(EXERCISE DATA begins)

/-- `W - P_{≥K} W` is the finite sum of the fibres `|m| < K`. [folklore] -/
private theorem sub_multiplier_highSymbol_eq_sum (K : ℝ) (x : UnitAddTorus d) :
    W x - Torus.multiplier (highSymbol i K) W x =
      ∑ m ∈ (Finset.Icc (-⌈K⌉) ⌈K⌉).filter (fun m : ℤ => |((m : ℤ) : ℝ)| < K),
        Torus.multiplier (fibreSymbol i m) W x := by
  set M := (Finset.Icc (-⌈K⌉) ⌈K⌉).filter (fun m : ℤ => |((m : ℤ) : ℝ)| < K) with hM
  have hP : IsSmooth (Torus.multiplier (highSymbol i K) W) := hW.multiplier (hasPolyGrowth_highSymbol i K)
  have hf : ∀ m, IsSmooth (Torus.multiplier (fibreSymbol i m) W) := fun m =>
    hW.multiplier (hasPolyGrowth_fibreSymbol i m)
  have hsum : IsSmooth (fun x => ∑ m ∈ M, Torus.multiplier (fibreSymbol i m) W x) := by
    have hl : lift (fun x => ∑ m ∈ M, Torus.multiplier (fibreSymbol i m) W x) =
        fun z => ∑ m ∈ M, lift (Torus.multiplier (fibreSymbol i m) W) z := rfl
    unfold IsSmooth; rw [hl]; exact ContDiff.sum fun m _ => hf m
  have hmem : ∀ n : ℤ, n ∈ M ↔ |((n : ℤ) : ℝ)| < K := by
    intro n
    rw [hM, Finset.mem_filter, Finset.mem_Icc]
    constructor
    · exact fun h => h.2
    · intro h
      refine ⟨⟨?_, ?_⟩, h⟩
      · have h1 : -((n : ℤ) : ℝ) < K := (neg_le_abs _).trans_lt h |>.trans_le le_rfl
        have h2 : (-K : ℝ) ≤ ((n : ℤ) : ℝ) := by linarith
        have h3 : -K ≤ (⌈K⌉ : ℝ) - K + (n : ℝ) := by linarith [Int.le_ceil K]
        have : (-⌈K⌉ : ℤ) ≤ n := by
          have h4 : (-(⌈K⌉ : ℝ)) ≤ (n : ℝ) := by linarith [Int.le_ceil K]
          exact_mod_cast h4
        exact this
      · have h1 : ((n : ℤ) : ℝ) < K := (le_abs_self _).trans_lt h
        have h4 : (n : ℝ) ≤ (⌈K⌉ : ℝ) := by linarith [Int.le_ceil K]
        exact_mod_cast h4
  have key := eq_of_forall_mFourierCoeff_eq (hW.continuous.sub hP.continuous) hsum.continuous
    (fun k => by
      rw [mFourierCoeff_sub hW.integrable hP.integrable, mFourierCoeff_multiplier_highSymbol hW i K k,
        mFourierCoeff_finset_sum M (fun m _ => (hf m).integrable)]
      simp_rw [mFourierCoeff_multiplier_fibreSymbol hW i]
      rw [← Finset.sum_mul, Finset.sum_ite_eq M (k i) (fun _ => (1 : ℂ))]
      by_cases hk : K ≤ |((k i : ℤ) : ℝ)|
      · rw [if_pos hk, if_neg (by rw [hmem]; exact not_lt.mpr hk)]; ring
      · rw [if_neg hk, if_pos (by rw [hmem]; exact not_le.mp hk)]; ring)
  exact congrFun key x
import Summits.HubbardSuperconductivity.HubbardSuperconductivity.Theorems.AnisotropyChordTransferFibre3FinXDEvalW

/-!
# Route `AnisotropyChord` / H0 rotor rung: FIN per-`L` row-D (KT-2a″) cell facts, `L = 15`, cells 22–23

Kernel facts `xdCellAny0 15 (49/50) la lb aD = true` (in-kernel point tables, zero data; `decide +kernel`) for the combined-cell
grid of `L = 15` (g5 design, 1–2.5 % cells); assembled in `…FinXDFifteen`.  Prover seat `hubbard-h0-rotor-p3` g7; helper for piece A =
stmt-HubbardSuperconductivity-23918 of rung 19089 (`--supports`, helper class).  WHAT THIS IS NOT: nothing here proves superconductivity in the
Hubbard model (rotor TARGET as worded stays FALSE, g15 verdict); kernel facts for ONE hypothesis of ONE conditional reduction.  No sorry.
-/

set_option linter.dupNamespace false
set_option autoImplicit false

namespace Summit.HubbardSuperconductivity.HubbardSuperconductivity.Theorems.AnisotropyChord.Transfer.Fibre3

namespace FinXD

/-- cell 22 of `L = 15` (`cert`). [folklore] -/
theorem xd15_22 : xdCellAny0 15 (49/50 : ℚ) 423924181449771 434522285986016 (2/25 : ℚ) = true := by (rw [← xdCellAnyW0_eq]; decide +kernel)

/-- cell 23 of `L = 15` (`cert`). [folklore] -/
theorem xd15_23 : xdCellAny0 15 (49/50 : ℚ) 434522285986016 445385343135667 (2/25 : ℚ) = true := by (rw [← xdCellAnyW0_eq]; decide +kernel)

end FinXD

end Summit.HubbardSuperconductivity.HubbardSuperconductivity.Theorems.AnisotropyChord.Transfer.Fibre3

(EXERCISE DATA ends)

This calls for all of the entries above, repeated exactly.

/-- `W - P_{≥K} W` is the finite sum of the fibres `|m| < K`. [folklore] -/
private theorem sub_multiplier_highSymbol_eq_sum (K : ℝ) (x : UnitAddTorus d) :
    W x - Torus.multiplier (highSymbol i K) W x =
      ∑ m ∈ (Finset.Icc (-⌈K⌉) ⌈K⌉).filter (fun m : ℤ => |((m : ℤ) : ℝ)| < K),
        Torus.multiplier (fibreSymbol i m) W x := by
  set M := (Finset.Icc (-⌈K⌉) ⌈K⌉).filter (fun m : ℤ => |((m : ℤ) : ℝ)| < K) with hM
  have hP : IsSmooth (Torus.multiplier (highSymbol i K) W) := hW.multiplier (hasPolyGrowth_highSymbol i K)
  have hf : ∀ m, IsSmooth (Torus.multiplier (fibreSymbol i m) W) := fun m =>
    hW.multiplier (hasPolyGrowth_fibreSymbol i m)
  have hsum : IsSmooth (fun x => ∑ m ∈ M, Torus.multiplier (fibreSymbol i m) W x) := by
    have hl : lift (fun x => ∑ m ∈ M, Torus.multiplier (fibreSymbol i m) W x) =
        fun z => ∑ m ∈ M, lift (Torus.multiplier (fibreSymbol i m) W) z := rfl
    unfold IsSmooth; rw [hl]; exact ContDiff.sum fun m _ => hf m
  have hmem : ∀ n : ℤ, n ∈ M ↔ |((n : ℤ) : ℝ)| < K := by
    intro n
    rw [hM, Finset.mem_filter, Finset.mem_Icc]
    constructor
    · exact fun h => h.2
    · intro h
      refine ⟨⟨?_, ?_⟩, h⟩
      · have h1 : -((n : ℤ) : ℝ) < K := (neg_le_abs _).trans_lt h |>.trans_le le_rfl
        have h2 : (-K : ℝ) ≤ ((n : ℤ) : ℝ) := by linarith
        have h3 : -K ≤ (⌈K⌉ : ℝ) - K + (n : ℝ) := by linarith [Int.le_ceil K]
        have : (-⌈K⌉ : ℤ) ≤ n := by
          have h4 : (-(⌈K⌉ : ℝ)) ≤ (n : ℝ) := by linarith [Int.le_ceil K]
          exact_mod_cast h4
        exact this
      · have h1 : ((n : ℤ) : ℝ) < K := (le_abs_self _).trans_lt h
        have h4 : (n : ℝ) ≤ (⌈K⌉ : ℝ) := by linarith [Int.le_ceil K]
        exact_mod_cast h4
  have key := eq_of_forall_mFourierCoeff_eq (hW.continuous.sub hP.continuous) hsum.continuous
    (fun k => by
      rw [mFourierCoeff_sub hW.integrable hP.integrable, mFourierCoeff_multiplier_highSymbol hW i K k,
        mFourierCoeff_finset_sum M (fun m _ => (hf m).integrable)]
      simp_rw [mFourierCoeff_multiplier_fibreSymbol hW i]
      rw [← Finset.sum_mul, Finset.sum_ite_eq M (k i) (fun _ => (1 : ℂ))]
      by_cases hk : K ≤ |((k i : ℤ) : ℝ)|
      · rw [if_pos hk, if_neg (by rw [hmem]; exact not_lt.mpr hk)]; ring
      · rw [if_neg hk, if_pos (by rw [hmem]; exact not_le.mp hk)]; ring)
  exact congrFun key x
import Summits.HubbardSuperconductivity.HubbardSuperconductivity.Theorems.AnisotropyChordTransferFibre3FinXDEvalW

/-!
# Route `AnisotropyChord` / H0 rotor rung: FIN per-`L` row-D (KT-2a″) cell facts, `L = 15`, cells 22–23

Kernel facts `xdCellAny0 15 (49/50) la lb aD = true` (in-kernel point tables, zero data; `decide +kernel`) for the combined-cell
grid of `L = 15` (g5 design, 1–2.5 % cells); assembled in `…FinXDFifteen`.  Prover seat `hubbard-h0-rotor-p3` g7; helper for piece A =
stmt-HubbardSuperconductivity-23918 of rung 19089 (`--supports`, helper class).  WHAT THIS IS NOT: nothing here proves superconductivity in the
Hubbard model (rotor TARGET as worded stays FALSE, g15 verdict); kernel facts for ONE hypothesis of ONE conditional reduction.  No sorry.
-/

set_option linter.dupNamespace false
set_option autoImplicit false

namespace Summit.HubbardSuperconductivity.HubbardSuperconductivity.Theorems.AnisotropyChord.Transfer.Fibre3

namespace FinXD

/-- cell 22 of `L = 15` (`cert`). [folklore] -/
theorem xd15_22 : xdCellAny0 15 (49/50 : ℚ) 423924181449771 434522285986016 (2/25 : ℚ) = true := by (rw [← xdCellAnyW0_eq]; decide +kernel)

/-- cell 23 of `L = 15` (`cert`). [folklore] -/
theorem xd15_23 : xdCellAny0 15 (49/50 : ℚ) 434522285986016 445385343135667 (2/25 : ℚ) = true := by (rw [← xdCellAnyW0_eq]; decide +kernel)

end FinXD

end Summit.HubbardSuperconductivity.HubbardSuperconductivity.Theorems.AnisotropyChord.Transfer.Fibre3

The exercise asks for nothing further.